Recently we started using Google Pagespeed here at webperformance.com, and one of the cool features you can do with it is split traffic, so half of your customers get no pagespeed, and the other half get pagespeed turned on. With this approach you can actually measure how pagespeed does across your entire site, as well as drill down and look at its effects on individual pages, or even divide performance by country or continent.
As you can see, the effects on our top four most popular pages were mixed. The most improved page was the list of product features, which saw a 24% speedup.

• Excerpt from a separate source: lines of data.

import Mathlib
import Summits.Ventures.PercRepro2.SwOutCrossJunctionMark
import Summits.Ventures.PercRepro2.SwOutCrossJunctionExample

/-!
# Moving the mark of a cross junction, and the mark anywhere on an instance (blind cell
PercRepro2, night-4 g27, 2026-08-28; proofs/NIGHT4-G27.md §6)

A cross junction with the mark anywhere whose mark has an outside edge or no edge keeps being one
when the mark is moved to ANY vertex (`CrossJunctionM.moveMark`: the old mark joins the ordinary
vertices of `hout`; a new dropped mark's outside edge comes from `hout` + `hup`).  On g24's
`crossEx` (`l = 0`, `h = 1`, the old mark `2` with its edge to `l`, the junction `3`, the dropped
vertices `4`, `5` with the cross edge, the u-arm `6`) the mark may therefore be ANY vertex:
**`sw_crossEx_mark : ∀ o, Sw crossEx 0 1 o`** — seven marks, one theorem (the mark at `2`, `6`,
`0` and `1` by the landed `CrossJunction` theorems, which never needed `o ≠ h`; at the junction
`3` by `sw_of_crossJunctionU`; at `4`, `5` by this seat's `sw_of_crossJunctionQ_any`).
-/

namespace Summit.Ventures.PercRepro2

namespace CrossArm

open Hull LocRows

section Move

variable {V : Type*} {E : Type*} {ends : E → Sym2 V} {X : Type*} {U : Set V} {h u o : V}
  {p : X → V} {G : SimpleGraph X}

/-- **Moving the mark**: a cross junction with the mark anywhere, whose mark has an outside edge
or no edge, is one with the mark at any vertex `o'`. -/
theorem CrossJunctionM.moveMark (hj : CrossJunctionM ends U h u p G o) (o' : V)
    (ho : (∃ e y, ends e = s(o, y) ∧ y ∉ U) ∨ ∀ e, o ∉ ends e) :
    CrossJunctionM ends U h u p G o' where
  hne_hu := hj.hne_hu
  hne_hp := hj.hne_hp
  hne_up := hj.hne_up
  p_inj := hj.p_inj
  hhU := hj.hhU
  huU := hj.huU
  hpU := hj.hpU
  hloop_h := hj.hloop_h
  hloop_u := hj.hloop_u
  hnadj := hj.hnadj
  hnadj_p := hj.hnadj_p
  hup := hj.hup
  hcross := hj.hcross
  hcross_adj := hj.hcross_adj
  hcross_simple := hj.hcross_simple
  hu_adj_h := hj.hu_adj_h
  hp_in := hj.hp_in
  hout := fun x hx hxh _ hxu => by
    by_cases hxo : x = o
    · subst hxo
      exact ho
    · exact hj.hout x hx hxh hxo hxu
  hext_o := fun i hi => by
    by_cases hoi : o = p i
    · exact hj.hext_o i hoi
    · rcases hj.hout (p i) (hj.hpU i) (hj.hne_hp i).symm (fun h' => hoi h'.symm)
        (hj.hne_up i).symm with ⟨e, y, hey, hyU⟩ | h'
      · exact ⟨e, y, hey, hyU, fun h' => hyU (h' ▸ hj.huU), fun j h' => hyU (h' ▸ hj.hpU j)⟩
      · exfalso
        obtain ⟨e, he⟩ := hj.hup i
        exact h' e (by rw [he]; exact Sym2.mem_mk_right _ _)

end Move

section Example

open scoped Classical

/-- `crossEx` is a cross junction with the mark at ANY vertex (the old mark `2` has its edge to
`l = 0`). -/
theorem crossExM_junction (o : Fin 7) :
    CrossJunctionM crossEx ({0}ᶜ) 1 3 crossExP (⊤ : SimpleGraph (Fin 2)) o :=
  crossEx_junction.toM.moveMark o (Or.inl ⟨8, 0, rfl, by simp⟩)

/-- **Row (SW) on `crossEx` with the mark at any vertex.** -/
theorem sw_crossEx_mark (o : Fin 7) : Sw crossEx 0 1 o :=
  sw_of_crossJunctionM (by decide) (crossExM_junction o)

end Example

end CrossArm

end Summit.Ventures.PercRepro2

The Load Tester LITE page saw no improvement at all, while the homepage saw a modest improvement of 10%.
Looking at the performance from the US across the entire site, on the whole there was an improvement of 14%, which isn’t amazing, but is pretty darn nice for basically no work on our part.

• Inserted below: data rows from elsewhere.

import Summits.CriticalPhenomena.PercolationContinuityZ3.Theorems.Transplant.SkelFrmBChoiceRootReadX
import Summits.CriticalPhenomena.PercolationContinuityZ3.Theorems.Transplant.SkelFrmBChoiceRootBoxY2
import Summits.CriticalPhenomena.PercolationContinuityZ3.Theorems.Transplant.SkelPhiCorridorKGYPrism
import HarnessLib

/-!
# N2 (frames-only node `SamePDropOfSkeletonFrm₁`, OPEN), (R) column, reading rows: **THE SECOND-AXIS ROOT READINGS FROM BOX ROWS** —
# `KS.prefixRegion_mem_box` (x-prefix regions, `(qx, Wx) := (0, 0)`, `N := 30`), `KS.bridgeRegion_mem_pbox` (bridge region in the prefix box),
# `KS.yRegion_mem_box` (the root y′-corridor's regions at its own origin `c₂ = t + (X2R, Y2R)`, rows `KS.WxYR`), `KS.yLast_mem_box` (its last core in
# the (C) arrival box widened per `rootBoxY_across/top/bottom_R`), the `du = (1, true)` footprint arithmetic, and the four rows of
# `NegB.rootLegAt_frmQ3KV_snd(_of_le)` — `KS.hfoot₁_RY`, `KS.hfoot₂_RY`, `KS.hfoot₃_R`, `KS.hlastf_RY` — each from ONE box-reading row (stmt's era-3
# rows (R-X2)/(R-Y)/(R-YA) of p3-g18's ask 15:56:57Z, taken as hypotheses)

Geometry only, exactly as in SkelFrmBChoiceRootReadX (`fine_mem_rd_root`, `Skelφ.runX_shift_mem_Icc` with `rows_c₁s_zero` / `rows_c₂_zero`,
`Skelφ.mem_kgCorrSched_prism_box` / `mem_kgCorrSchedY_prism_box`, `KGYRows.mem_Icc_of_mem_lastY`, `rootBoxY_across_R / rootBoxY_top_R / rootBoxY_bottom_R`).
Cells `fcellsT … c` for ANY creep value `c` (the V skeleton reads it through `fcellsV_toPCells2T`).
NON-VACUITY (lead g11 standing order): geometry + the hypotheses named; discharged at the tuple by stmt's box rows and the RootRun/RootRunY floors.
builds on p205010 (kernel theorem, internal audit signed; external expert review pending) — nothing in this file uses p205010; NOTHING is claimed
about the open node `SamePDropOfSkeletonFrm₁`.
Lane `prim-bschramm`, seat `prim-bschramm-p3` (gen 18; N2 design owner, (R) column owner); helper file (`--supports stmt-CriticalPhenomena-4575 --as helper`).
[cite: KozmaNitzan2024, §4 p. 28 ((32) at the root), Lemma 12 (pp. 23–25)] [cite: MartineauTassion2017, §4.1, §4.3 Lemma 4.2]
-/

noncomputable section

open scoped Classical

namespace Summit.CriticalPhenomena.PercolationContinuityZ3.Theorems.Transplant

open MeasureTheory Literature.Probability.Percolation Literature.Probability.LatticeModels SimpleGraph KNCells KNLevels ChainPlanar ChainPara
open Literature.Probability.Percolation.KozmaNitzan.Cells (oth sgOf)
open Literature.Barriers.CriticalPhenomena (graphBall)
open SkelConc (Consts)
open Skelφ (rootFrame RootFootT TargetFootT shearUnit kgSL kgZ₀ kgZ₁ kgM₁ kgM₂ kgWm₂ kgWp₂ kgA₁ kgFar kgZY₀ kgZY₁ kgM₁Y kgM₂Y kgWm₂Y kgWp₂Y rdLo rdHi KGRows KGYRows)
open TwoAxis.Para (modulus)
open ChainPlanar (ScheduleNP BridgePrm)

namespace PlanarSkeletonFrm

namespace NegB

open Neg

namespace KS

section ReadY

variable (κ : Consts) {V : Type} [DecidableEq V] [Countable V] {G : SimpleGraph V} [G.LocallyFinite] (Φ : PlanarSkeletonFrm G) (t : V) (p : unitInterval)
  (D : Skelφ.StepI.DataNS V) (mk g f qxY WxY : ℕ) (c : Fin 2 → ℕ)

/-! ## §1 The x-prefix's regions (and the bridge region) in one `t`-frame box -/

set_option maxHeartbeats 1600000 in
/-- **Every region of the x-PREFIX (`(qx, Wx) := (0, 0)`, `N := 30`, landing `c₁* = t + (X1(2n_L), Y1s)`), read in the `t`-frame, lies in any box
`[lo, hi]` enclosing `[(−Z₀P, −Z₁P), (31·n_L + Z₀P + 4n_L, Z₁P + 1)]`.** [this work] -/
theorem prefixRegion_mem_box (hN : EqNumL κ Φ t p D g f) (hg : gFloorKG κ Φ t p D mk ≤ g) (hf : KS.fxR0 κ Φ t p D mk ≤ f)
    {φ' : V → Site 2} {c₁ : V} (hX : φ' c₁ 0 - φ' t 0 = (X1 κ Φ t p D mk g f (kgq κ Φ t p D g f 0))) (hY : φ' c₁ 1 - φ' t 1 = (Y1s κ Φ t p D mk g f (kgq κ Φ t p D g f 0)))
    {lo hi : Site 2}
    (hlo0 : lo 0 ≤ -kgZ₀ (nL κ Φ t p D g f) (vL κ Φ t p D g f) (kgR κ Φ t p D mk) 0 (kgq κ Φ t p D g f 0) 30 (kgM₁ (nL κ Φ t p D g f) (ℓL κ Φ t p D g f) (hL κ Φ t p D g f) (kgR κ Φ t p D mk) 0 (kgW κ Φ t p D g f 0) 30) (kgM₂ (nL κ Φ t p D g f) (ℓL κ Φ t p D g f) (hL κ Φ t p D g f) (vL κ Φ t p D g f) (kgR κ Φ t p D mk) 0 (kgq κ Φ t p D g f 0) (kgW κ Φ t p D g f 0) 30))
    (hhi0 : ((((30 : ℕ)) : ℤ) + 1) * (nL κ Φ t p D g f : ℤ) + kgZ₀ (nL κ Φ t p D g f) (vL κ Φ t p D g f) (kgR κ Φ t p D mk) 0 (kgq κ Φ t p D g f 0) 30 (kgM₁ (nL κ Φ t p D g f) (ℓL κ Φ t p D g f) (hL κ Φ t p D g f) (kgR κ Φ t p D mk) 0 (kgW κ Φ t p D g f 0) 30) (kgM₂ (nL κ Φ t p D g f) (ℓL κ Φ t p D g f) (hL κ Φ t p D g f) (vL κ Φ t p D g f) (kgR κ Φ t p D mk) 0 (kgq κ Φ t p D g f 0) (kgW κ Φ t p D g f 0) 30) + 4 * (nL κ Φ t p D g f : ℤ) ≤ hi 0)
    (hlo1 : lo 1 ≤ -kgZ₁ (nL κ Φ t p D g f) (ℓL κ Φ t p D g f) (hL κ Φ t p D g f) (kgR κ Φ t p D mk) 0 (kgW κ Φ t p D g f 0) 30 (kgM₁ (nL κ Φ t p D g f) (ℓL κ Φ t p D g f) (hL κ Φ t p D g f) (kgR κ Φ t p D mk) 0 (kgW κ Φ t p D g f 0) 30) (kgWm₂ (nL κ Φ t p D g f) (ℓL κ Φ t p D g f) (hL κ Φ t p D g f) (kgR κ Φ t p D mk) 0 (kgW κ Φ t p D g f 0) 30) (kgWp₂ (nL κ Φ t p D g f) (ℓL κ Φ t p D g f) (hL κ Φ t p D g f) (kgR κ Φ t p D mk) 0 (kgW κ Φ t p D g f 0) 30) (kgM₂ (nL κ Φ t p D g f) (ℓL κ Φ t p D g f) (hL κ Φ t p D g f) (vL κ Φ t p D g f) (kgR κ Φ t p D mk) 0 (kgq κ Φ t p D g f 0) (kgW κ Φ t p D g f 0) 30))
    (hhi1 : kgZ₁ (nL κ Φ t p D g f) (ℓL κ Φ t p D g f) (hL κ Φ t p D g f) (kgR κ Φ t p D mk) 0 (kgW κ Φ t p D g f 0) 30 (kgM₁ (nL κ Φ t p D g f) (ℓL κ Φ t p D g f) (hL κ Φ t p D g f) (kgR κ Φ t p D mk) 0 (kgW κ Φ t p D g f 0) 30) (kgWm₂ (nL κ Φ t p D g f) (ℓL κ Φ t p D g f) (hL κ Φ t p D g f) (kgR κ Φ t p D mk) 0 (kgW κ Φ t p D g f 0) 30) (kgWp₂ (nL κ Φ t p D g f) (ℓL κ Φ t p D g f) (hL κ Φ t p D g f) (kgR κ Φ t p D mk) 0 (kgW κ Φ t p D g f 0) 30) (kgM₂ (nL κ Φ t p D g f) (ℓL κ Φ t p D g f) (hL κ Φ t p D g f) (vL κ Φ t p D g f) (kgR κ Φ t p D mk) 0 (kgq κ Φ t p D g f 0) (kgW κ Φ t p D g f 0) 30) + 1 ≤ hi 1)
    {k : ℕ} (hk : k ≤ (Skelφ.kgCorrSched ((kgRows0_of κ Φ t p D g f mk 0 0 hN hg).kgVals_ok₁ 30) ((kgRows0_of κ Φ t p D g f mk 0 0 hN hg).kgVals_ok₂ 30) ((kgRows0_of κ Φ t p D g f mk 0 0 hN hg).kgVals_split 30)).N) {w : V} (hw : Skelφ.runX φ' c₁ (nL κ Φ t p D g f) (hL κ Φ t p D g f) 1 w ∈ (Skelφ.kgCorrSched ((kgRows0_of κ Φ t p D g f mk 0 0 hN hg).kgVals_ok₁ 30) ((kgRows0_of κ Φ t p D g f mk 0 0 hN hg).kgVals_ok₂ 30) ((kgRows0_of κ Φ t p D g f mk 0 0 hN hg).kgVals_split 30)).region k) :
    Skelφ.runX φ' t (nL κ Φ t p D g f) (hL κ Φ t p D g f) 1 w ∈ Finset.Icc lo hi := by
  have H := kgRows0_of κ Φ t p D g f mk 0 0 hN hg
  have hn1 := (one_le_of_eqNumL κ Φ t p D g f hN).1
  have hp := Skelφ.kgCorrSched_region_subset_prism (H.kgVals_ok₁ 30) (H.kgVals_ok₂ 30) (H.kgVals_split 30) hk hw
  obtain ⟨b1, b2, b3, b4⟩ := Skelφ.mem_kgCorrSched_prism_box (H.kgVals_ok₁ 30) (H.kgVals_ok₂ 30) (H.kgVals_split 30) hp
  obtain ⟨hX1lo, hX1hi⟩ := X1_bounds κ Φ t p D mk g f 0 hf
  have hRs0 : (0 : ℤ) ≤ ((KS.Rs t D mk : ℕ) : ℤ) := by positivity
  have hR0 : (0 : ℤ) ≤ (KS0.R'0 κ Φ t p D mk : ℤ) := by positivity
  obtain ⟨hr0, hrn, -⟩ := rows_c₁s_zero κ Φ t p D mk g f (kgq κ Φ t p D g f 0) hN
  have hU : (nL κ Φ t p D g f : ℤ) ≤ (shearUnit (nL κ Φ t p D g f) (hL κ Φ t p D g f) : ℤ) := by
    unfold Skelφ.shearUnit; push_cast; linarith [abs_nonneg (hL κ Φ t p D g f), (Int.natCast_natAbs (hL κ Φ t p D g f)).le]
  have hbox : Skelφ.runX φ' c₁ (nL κ Φ t p D g f) (hL κ Φ t p D g f) 1 w ∈ Finset.Icc (![-kgZ₀ (nL κ Φ t p D g f) (vL κ Φ t p D g f) (kgR κ Φ t p D mk) 0 (kgq κ Φ t p D g f 0) 30 (kgM₁ (nL κ Φ t p D g f) (ℓL κ Φ t p D g f) (hL κ Φ t p D g f) (kgR κ Φ t p D mk) 0 (kgW κ Φ t p D g f 0) 30) (kgM₂ (nL κ Φ t p D g f) (ℓL κ Φ t p D g f) (hL κ Φ t p D g f) (vL κ Φ t p D g f) (kgR κ Φ t p D mk) 0 (kgq κ Φ t p D g f 0) (kgW κ Φ t p D g f 0) 30), -kgZ₁ (nL κ Φ t p D g f) (ℓL κ Φ t p D g f) (hL κ Φ t p D g f) (kgR κ Φ t p D mk) 0 (kgW κ Φ t p D g f 0) 30 (kgM₁ (nL κ Φ t p D g f) (ℓL κ Φ t p D g f) (hL κ Φ t p D g f) (kgR κ Φ t p D mk) 0 (kgW κ Φ t p D g f 0) 30) (kgWm₂ (nL κ Φ t p D g f) (ℓL κ Φ t p D g f) (hL κ Φ t p D g f) (kgR κ Φ t p D mk) 0 (kgW κ Φ t p D g f 0) 30) (kgWp₂ (nL κ Φ t p D g f) (ℓL κ Φ t p D g f) (hL κ Φ t p D g f) (kgR κ Φ t p D mk) 0 (kgW κ Φ t p D g f 0) 30) (kgM₂ (nL κ Φ t p D g f) (ℓL κ Φ t p D g f) (hL κ Φ t p D g f) (vL κ Φ t p D g f) (kgR κ Φ t p D mk) 0 (kgq κ Φ t p D g f 0) (kgW κ Φ t p D g f 0) 30)]) (![((((30 : ℕ)) : ℤ) + 1) * (nL κ Φ t p D g f : ℤ) + kgZ₀ (nL κ Φ t p D g f) (vL κ Φ t p D g f) (kgR κ Φ t p D mk) 0 (kgq κ Φ t p D g f 0) 30 (kgM₁ (nL κ Φ t p D g f) (ℓL κ Φ t p D g f) (hL κ Φ t p D g f) (kgR κ Φ t p D mk) 0 (kgW κ Φ t p D g f 0) 30) (kgM₂ (nL κ Φ t p D g f) (ℓL κ Φ t p D g f) (hL κ Φ t p D g f) (vL κ Φ t p D g f) (kgR κ Φ t p D mk) 0 (kgq κ Φ t p D g f 0) (kgW κ Φ t p D g f 0) 30), kgZ₁ (nL κ Φ t p D g f) (ℓL κ Φ t p D g f) (hL κ Φ t p D g f) (kgR κ Φ t p D mk) 0 (kgW κ Φ t p D g f 0) 30 (kgM₁ (nL κ Φ t p D g f) (ℓL κ Φ t p D g f) (hL κ Φ t p D g f) (kgR κ Φ t p D mk) 0 (kgW κ Φ t p D g f 0) 30) (kgWm₂ (nL κ Φ t p D g f) (ℓL κ Φ t p D g f) (hL κ Φ t p D g f) (kgR κ Φ t p D mk) 0 (kgW κ Φ t p D g f 0) 30) (kgWp₂ (nL κ Φ t p D g f) (ℓL κ Φ t p D g f) (hL κ Φ t p D g f) (kgR κ Φ t p D mk) 0 (kgW κ Φ t p D g f 0) 30) (kgM₂ (nL κ Φ t p D g f) (ℓL κ Φ t p D g f) (hL κ Φ t p D g f) (vL κ Φ t p D g f) (kgR κ Φ t p D mk) 0 (kgq κ Φ t p D g f 0) (kgW κ Φ t p D g f 0) 30)]) := by
    rw [Finset.mem_Icc, Pi.le_def, Pi.le_def, Fin.forall_fin_two, Fin.forall_fin_two]
    simp only [Matrix.cons_val_zero, Matrix.cons_val_one, Matrix.cons_val_fin_one]
    exact ⟨⟨b1, b3⟩, b2, b4⟩
  have hsh := Skelφ.runX_shift_mem_Icc t c₁ (nL κ Φ t p D g f) hn1 (hL κ Φ t p D g f) hX hY hr0 (lt_of_lt_of_le hrn hU) hbox
  rw [Finset.mem_Icc, Pi.le_def, Pi.le_def, Fin.forall_fin_two, Fin.forall_fin_two] at hsh ⊢
  simp only [Pi.add_apply, Matrix.cons_val_zero, Matrix.cons_val_one, Matrix.cons_val_fin_one] at hsh
  obtain ⟨⟨h0, h1⟩, h2, h3⟩ := hsh
  push_cast at hX1hi h2 hhi0 ⊢
  refine ⟨⟨by linarith, by linarith⟩, by linarith, by linarith⟩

The big question, though, isn’t really what happened to the page load times, but rather, did the improvement in speed help improve any of the other metrics you track on a website such as customer engagement or conversions? In our case, the site was already pretty fast, so I didn’t expect to see much, if any change, and as expected important metrics such as conversions stayed the same. There was, however, an interesting change in how long people stayed on the site:
The amount of time a visitor spent on the site increased by around 20%, and this was consistent on a day to day basis as well; the visitors seeing the pagespeed version of the site hung around longer and read more. I have a feeling that if I’d let the experiment run longer we’d eventually have seen an effect on sales, but after a week I’d seen enough to turn on pagespeed for the entire site.
Founder of Web Performance, Inc
B.S. Electrical & Computer Engineering
The Ohio State University
LinkedIn Profile
2 Comments
10 April 2013 matterbury
Did you see any change in bounce rate?
10 April 2013 Michael Czeiszperger
The bounce rate was only .7% different, so essentially unchanged.